Cross-species comparisons provide an alternative approach for assessing the importance of posttranscriptional regulation (Fig. 1B). In such studies, mRNA and protein levels from one species are compared with their orthologs in a different species. Assuming that the measurement error is similar for mRNA and protein levels, a higher cross-species correlation between protein levels than between mRNA levels would suggest a role of posttranscriptional control in maintaining conserved protein levels. Based on this reasoning, Schrimpf et al. (2009) reported rs of 0.79 and 0.47 for protein and mRNA levels, respectively, when comparing C. elegans with D. melanogaster. A follow-up study examined all paired comparisons between seven species and found a higher cross-species correlation for protein levels in 17 out of 21 comparisons (Laurent et al. 2010). These comparisons included mRNA measurements obtained by RNA-seq, which is thought to better reflect relative mRNA levels across genes as compared with DNA microarrays (Laurent et al. 2010). Cross-species comparisons thus provide further support for the idea that posttranscriptional mechanisms substantially contribute to determination of protein levels.
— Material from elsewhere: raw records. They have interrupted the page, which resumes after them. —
import Literature.AlgebraicGeometry.Frobenioids.GroupSubfunctors
import Literature.AlgebraicGeometry.Frobenioids.MonoidFunctors
import Mathlib.Data.Real.Basic
import HarnessLib

/-!
# Frobenioids I, §5: `ℚ · Ψ = Ψ^pf` and `ℝ · Ψ` for a subfunctor of groups `Ψ ⊆ Φ^gp`; the perfected
# and realified model Frobenioids (the constructions behind Prop. 5.3 and Prop. 5.5 (iv))

Mochizuki, *The geometry of Frobenioids I: the general theory*, Kyushu J. Math. **62** (2008)
293–400, §5, Proposition 5.3 p. 103 and Proposition 5.5 (iv) p. 104; §2, Definition 2.4 (i)
pp. 47–48 [cite: MochizukiFrdI2008, Prop. 5.3 p.103] [cite: MochizukiFrdI2008, Prop. 5.5 (iv) p.104].

**Text (p. 103).** "Suppose that `Φ` is perf-factorial. Then we shall refer to as the realification
`C^rlf` of the Frobenioid `C` the model Frobenioid associated to the divisor monoid `Φ^rlf` [i.e., the
'realification' of Definition 2.4, (i)] and the rational function monoid `ℝ · Φ^birat ⊆ (Φ^rlf)^gp`
[i.e., for `A_D ∈ Ob(D)`, `(ℝ · Φ^birat)(A_D)` is the `ℝ`-vector subspace of `(Φ^rlf)^gp(A_D)`
generated by `Φ^birat(A_D)`]. Moreover, … `(C^un-tr)^pf` … may be obtained as the model Frobenioid
associated to the divisor monoid … `Φ^pf` and the rational function monoid …
`ℚ · Φ^birat = Φ^birat ⊗_ℤ ℚ = (Φ^birat)^pf`." (p. 104, Prop. 5.5 (iv)): "… the model Frobenioid
associated to the data `Φ^pf, B^pf, B^pf → (Φ^gp)^pf` (respectively, `Φ, Φ^birat, Φ^birat ↪ Φ^gp`;
`Φ^rlf, ℝ · Φ^birat, ℝ · Φ^birat ↪ (Φ^rlf)^gp`)".

**Contents.** For a monoid `Φ` on `D` and a subfunctor of groups `Ψ ⊆ Φ^gp` (`GpSubfunctor`,
file `GroupSubfunctors.lean`; in the text `Ψ = Φ^birat`):
* `toPfGp Φ X : Φ(X)^gp → (Φ^pf(X))^gp` (groupification of `Φ → Φ^pf`, file `MonoidFunctors.lean`)
  and its naturality; `Ψ.perfection : GpSubfunctor Φ^pf` = `ℚ · Ψ = Ψ^pf` realised inside
  `(Φ^pf)^gp` as the elements with a positive power in the image of `Ψ`; `Ψ.PfModelOf` = "the model
  Frobenioid associated to `Φ^pf` and `Ψ^pf`".
* `RealificationData Φ` — INTERFACE (`TODO-merge: abc-iut-L1-t2`, interface I3 of
  plan/L1/ASSIGNMENTS.md): the realification `Φ^rlf` of Def. 2.4 (i) AS A MONOID ON `D` together with
  `Φ^pf → Φ^rlf` and the `ℝ`-vector space structure of the `(Φ^rlf)^gp(X)` (Def. 2.4 (i) p. 48:
  "`(M^rlf)^gp ⊆ (M^rlf_factor)^gp = ∏ (M^rlf_𝔭)^gp` is an `ℝ`-vector space"), functorial in `X`.
  The objectwise realification `M^rlf` exists in the tree (`PerfFactorial.lean`, seat abc-iut-L1-t2);
  its functoriality in `D` ("the divisor monoid `Φ^rlf`", p. 103) is not yet declared there, so it is
  recorded here as a structure whose fields quote the text, to be instantiated by that seat's functor.
* `R.realSpan Ψ : GpSubfunctor R.rlf` = `ℝ · Ψ ⊆ (Φ^rlf)^gp` (the subgroup generated by the
  `r • ι(c)`, i.e. the `ℝ`-subspace generated by the image of `Ψ`); `R.RlfModelOf Ψ` = "the model
  Frobenioid associated to the divisor monoid `Φ^rlf` and the rational function monoid `ℝ · Ψ`" — for
  `Ψ = Φ^birat` this is **the realification `C^rlf`** of Prop. 5.3 (instantiated in
  `FrobenioidRealification.lean`).
Multiplicative rendering (`M^gp = Algebra.GrothendieckGroup M`, `r • x` written `rsmul X r x`).
-/

namespace Literature.AlgebraicGeometry.Frobenioids

open CategoryTheory Opposite

universe w v u

variable {D : Type u} [Category.{v} D]

/-! ### `Φ^gp → (Φ^pf)^gp` and the perfection `ℚ · Ψ = Ψ^pf` of a subfunctor of groups -/

section Perfection

variable (Φ : Dᵒᵖ ⥤ CommMonCat.{w})

/-- The groupification `Φ(X)^gp → (Φ^pf(X))^gp` of the natural map `Φ(X) → Φ(X)^pf` (§0 p. 11,
Def. 1.1 (ii)): the comparison through which `Φ^birat ⊆ Φ^gp` is viewed inside `(Φ^gp)^pf = (Φ^pf)^gp`
(Prop. 5.3 p. 103, "`ℚ · Φ^birat = Φ^birat ⊗_ℤ ℚ = (Φ^birat)^pf`"). [cite: MochizukiFrdI2008, Prop. 5.3 p.103] -/
noncomputable def toPfGp (X : D) :
    Algebra.GrothendieckGroup (Φ.obj (op X)) →*
      Algebra.GrothendieckGroup ((perfectionFunctor Φ).obj (op X)) :=
  MonGp.map ((toPerfectionFunctor Φ).app (op X)).hom

/-- Naturality of `Φ^gp → (Φ^pf)^gp` with respect to the pull-back maps `Φ(f)`, `Φ^pf(f)`.
[cite: MochizukiFrdI2008, Def. 1.1 (ii) p.19] -/
theorem toPfGp_pullGp {X Y : D} (f : X ⟶ Y) (c : Algebra.GrothendieckGroup (Φ.obj (op Y))) :
    toPfGp Φ X (pullGp Φ f c) = pullGp (perfectionFunctor Φ) f (toPfGp Φ Y c) := by
  have key : (toPfGp Φ X).comp (pullGp Φ f) =
      (pullGp (perfectionFunctor Φ) f).comp (toPfGp Φ Y) := by
    apply MonGp.hom_ext
    intro a
    have h := congrArg (fun g => (CommMonCat.Hom.hom g) a) ((toPerfectionFunctor Φ).naturality f.op)
    simp only [MonoidHom.comp_apply, toPfGp, pullGp, MonGp.map_of]
    exact congrArg Algebra.GrothendieckGroup.of h
  exact DFunLike.congr_fun key c

variable {Φ} (Ψ : GpSubfunctor Φ)

namespace GpSubfunctor

/-- `ℚ · Ψ = Ψ ⊗_ℤ ℚ = Ψ^pf ⊆ (Φ^gp)^pf = (Φ^pf)^gp` (Prop. 5.3 p. 103, for `Ψ = Φ^birat`): the
elements of `(Φ^pf(X))^gp` some positive power of which lies in the image of `Ψ(X)`.
[cite: MochizukiFrdI2008, Prop. 5.3 p.103] -/
noncomputable def perfection : GpSubfunctor (perfectionFunctor Φ) where
  carrier X :=
    { carrier := {x | ∃ n : ℕ+, x ^ (n : ℕ) ∈ (Ψ.carrier X).map (toPfGp Φ X)}
      one_mem' := ⟨1, by rw [PNat.one_coe, pow_one]; exact one_mem _⟩
      mul_mem' := by
        rintro x y ⟨n, hn⟩ ⟨m, hm⟩
        refine ⟨n * m, ?_⟩
        rw [mul_pow, PNat.mul_coe, pow_mul, mul_comm (n : ℕ) (m : ℕ), pow_mul]
        exact mul_mem (pow_mem hn _) (pow_mem hm _)
      inv_mem' := by
        rintro x ⟨n, hn⟩
        exact ⟨n, by rw [inv_pow]; exact inv_mem hn⟩ }
  pull_mem := by
    rintro X Y f c ⟨n, hn⟩
    refine ⟨n, ?_⟩
    rw [← map_pow]
    obtain ⟨b, hb, hbc⟩ := hn
    refine ⟨pullGp Φ f b, Ψ.pull_mem f hb, ?_⟩
    rw [toPfGp_pullGp, hbc]

/-- Membership in `Ψ^pf(X)`: some positive power lies in the image of `Ψ(X)`.
[cite: MochizukiFrdI2008, Prop. 5.3 p.103] -/
theorem mem_perfection_iff (X : D) (x : Algebra.GrothendieckGroup ((perfectionFunctor Φ).obj (op X))) :
    x ∈ Ψ.perfection.carrier X ↔ ∃ n : ℕ+, x ^ (n : ℕ) ∈ (Ψ.carrier X).map (toPfGp Φ X) :=
  Iff.rfl

/-- "The model Frobenioid associated to the divisor monoid `Φ^pf` and the rational function monoid
`ℚ · Ψ = Ψ^pf`" (Prop. 5.3 p. 103 for `Ψ = Φ^birat`: it is `(C^un-tr)^pf`; Prop. 5.5 (iv) p. 104: the
data `Φ^pf, B^pf, B^pf → (Φ^gp)^pf`). [cite: MochizukiFrdI2008, Prop. 5.3 p.103] -/
abbrev PfModelOf : Type (max u w) := Ψ.perfection.ModelOf

end GpSubfunctor

end Perfection

/-! ### The realification `Φ^rlf` as a monoid on `D` (interface) and `ℝ · Ψ` -/

/-- INTERFACE (`TODO-merge: abc-iut-L1-t2`, ASSIGNMENTS I3): the *realification* `Φ^rlf` of a
perf-factorial monoid `Φ` on `D` regarded as a divisor monoid ON `D` (Prop. 5.3 p. 103: "the divisor
monoid `Φ^rlf` [i.e., the 'realification' of Definition 2.4, (i)]"), with the natural map
`Φ^pf → Φ^rlf` (Def. 2.4 (i)(c) p. 47: the factorization homomorphism places `M^pf ⊆ M^rlf`) and the
`ℝ`-vector space structure of the groups `(Φ^rlf)^gp(X)` (Def. 2.4 (i) p. 48: "`(M^rlf)^gp ⊆
(M^rlf_factor)^gp = ∏_{𝔭 ∈ Prime(M)} (M^rlf_𝔭)^gp` is an `ℝ`-vector space"), compatible with the
pull-back maps. The objectwise `M^rlf` is `IsPerfFactorial.realification` (`PerfFactorial.lean`).
[cite: MochizukiFrdI2008, Prop. 5.3 p.103] -/
structure RealificationData (Φ : Dᵒᵖ ⥤ CommMonCat.{w}) where
  /-- `Φ^rlf : X ↦ Φ(X)^rlf` as a monoid on `D` -/
  rlf : Dᵒᵖ ⥤ CommMonCat.{w}
  /-- the natural homomorphism `Φ^pf → Φ^rlf` (`M^pf ⊆ M^rlf`, Def. 2.4 (i)(c)) -/
  pfToRlf : perfectionFunctor Φ ⟶ rlf
  /-- scalar multiplication by `r ∈ ℝ` on the `ℝ`-vector space `(Φ^rlf)^gp(X)` (a group endomorphism) -/
  rsmul : ∀ X : D, ℝ →
    (Algebra.GrothendieckGroup (rlf.obj (op X)) →* Algebra.GrothendieckGroup (rlf.obj (op X)))
  /-- `(r + s) • x = r • x + s • x` -/
  rsmul_add : ∀ (X : D) (r s : ℝ) (x : Algebra.GrothendieckGroup (rlf.obj (op X))),
    rsmul X (r + s) x = rsmul X r x * rsmul X s x
  /-- `(r s) • x = r • (s • x)` -/
  rsmul_mul : ∀ (X : D) (r s : ℝ) (x : Algebra.GrothendieckGroup (rlf.obj (op X))),
    rsmul X (r * s) x = rsmul X r (rsmul X s x)
  /-- `1 • x = x` -/
  rsmul_one : ∀ (X : D) (x : Algebra.GrothendieckGroup (rlf.obj (op X))), rsmul X 1 x = x
  /-- the pull-back maps `Φ^rlf(f)` are `ℝ`-linear -/
  pullGp_rsmul : ∀ {X Y : D} (f : X ⟶ Y) (r : ℝ) (x : Algebra.GrothendieckGroup (rlf.obj (op Y))),
    pullGp rlf f (rsmul Y r x) = rsmul X r (pullGp rlf f x)

namespace RealificationData

variable {Φ : Dᵒᵖ ⥤ CommMonCat.{w}} (R : RealificationData Φ)

/-- The natural homomorphism `Φ → Φ^rlf` (composite `Φ → Φ^pf → Φ^rlf`).
[cite: MochizukiFrdI2008, Def. 2.4 (i) p.47] -/
def toRlf : Φ ⟶ R.rlf := toPerfectionFunctor Φ ≫ R.pfToRlf

/-- Its groupification `ι_X : Φ(X)^gp → (Φ^rlf(X))^gp`, through which `Φ^birat(X) ⊆ Φ(X)^gp` is viewed
inside `(Φ^rlf)^gp(X)` (Prop. 5.3 p. 103). [cite: MochizukiFrdI2008, Prop. 5.3 p.103] -/
noncomputable def toRlfGp (X : D) :
    Algebra.GrothendieckGroup (Φ.obj (op X)) →* Algebra.GrothendieckGroup (R.rlf.obj (op X)) :=
  MonGp.map (R.toRlf.app (op X)).hom

/-- Naturality of `ι : Φ^gp → (Φ^rlf)^gp` with respect to pull-backs.
[cite: MochizukiFrdI2008, Prop. 5.3 p.103] -/
theorem toRlfGp_pullGp {X Y : D} (f : X ⟶ Y) (c : Algebra.GrothendieckGroup (Φ.obj (op Y))) :
    R.toRlfGp X (pullGp Φ f c) = pullGp R.rlf f (R.toRlfGp Y c) := by
  have key : (R.toRlfGp X).comp (pullGp Φ f) = (pullGp R.rlf f).comp (R.toRlfGp Y) := by
    apply MonGp.hom_ext
    intro a
    have h := congrArg (fun g => (CommMonCat.Hom.hom g) a) (R.toRlf.naturality f.op)
    simp only [MonoidHom.comp_apply, toRlfGp, pullGp, MonGp.map_of]
    exact congrArg Algebra.GrothendieckGroup.of h
  exact DFunLike.congr_fun key c

variable (Ψ : GpSubfunctor Φ)

/-- The generators `r • ι(c)` (`r ∈ ℝ`, `c ∈ Ψ(X)`) of `ℝ · Ψ(X)`. [cite: MochizukiFrdI2008, Prop. 5.3 p.103] -/
def realSpanGen (X : D) : Set (Algebra.GrothendieckGroup (R.rlf.obj (op X))) :=
  {x | ∃ (r : ℝ) (c : Algebra.GrothendieckGroup (Φ.obj (op X))),
      c ∈ Ψ.carrier X ∧ x = R.rsmul X r (R.toRlfGp X c)}

/-- `ℝ · Ψ ⊆ (Φ^rlf)^gp`: "for `A_D ∈ Ob(D)`, `(ℝ · Φ^birat)(A_D)` is the `ℝ`-vector subspace of
`(Φ^rlf)^gp(A_D)` generated by `Φ^birat(A_D)`" (Prop. 5.3 p. 103) — the subgroup generated by the
`r • ι(c)`, which is that subspace; a subfunctor of groups of `(Φ^rlf)^gp` since the pull-back maps
are `ℝ`-linear. [cite: MochizukiFrdI2008, Prop. 5.3 p.103] -/
def realSpan : GpSubfunctor R.rlf where
  carrier X := Subgroup.closure (R.realSpanGen Ψ X)
  pull_mem := by
    intro X Y f c hc
    have hle : (Subgroup.closure (R.realSpanGen Ψ Y)).map (pullGp R.rlf f) ≤
        Subgroup.closure (R.realSpanGen Ψ X) := by
      rw [MonoidHom.map_closure]
      apply Subgroup.closure_mono
      rintro _ ⟨x, ⟨r, c, hc, rfl⟩, rfl⟩
      exact ⟨r, pullGp Φ f c, Ψ.pull_mem f hc, by rw [R.pullGp_rsmul, R.toRlfGp_pullGp]⟩
    exact hle (Subgroup.mem_map_of_mem _ hc)

/-- "The model Frobenioid associated to the divisor monoid `Φ^rlf` and the rational function monoid
`ℝ · Ψ ⊆ (Φ^rlf)^gp`" (Prop. 5.3 p. 103; Prop. 5.5 (iv) p. 104: the data
`Φ^rlf, ℝ · Φ^birat, ℝ · Φ^birat ↪ (Φ^rlf)^gp`) — for `Ψ = Φ^birat` this is the **realification
`C^rlf`** of the Frobenioid `C`. [cite: MochizukiFrdI2008, Prop. 5.3 p.103] -/
abbrev RlfModelOf : Type (max u w) := (R.realSpan Ψ).ModelOf

end RealificationData

end Literature.AlgebraicGeometry.Frobenioids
A common critique of correlation-based mRNA/protein comparative studies is that the magnitude of systematic and random variations inherent in mRNA and protein analysis tools, such as DNA microarrays, RNA-seq, and mass spectrometry, is often unknown. This is of significance because more variation will lead to lower correlation, giving the appearance of a greater degree of posttranscriptional regulation. This ambiguity in the interpretation of rs or rp2 has been addressed in some studies by assessing how much variation affects the rs or rp2 values. Another caveat is that the half-lives of proteins and their cognate mRNAs often differ, which can reduce rs or rp2 if the mRNA or protein levels are obtained under non-steady-state conditions. Indeed, in mouse NIH/3T3 cells, mRNAs show a median half-life of 9 h, whereas proteins have a median half-life of 46 h (Schwanhausser et al. 2011), making protein level regulation linger over a longer time period relative to the corresponding mRNA. Caution is therefore needed when interpreting rs or rp2 values.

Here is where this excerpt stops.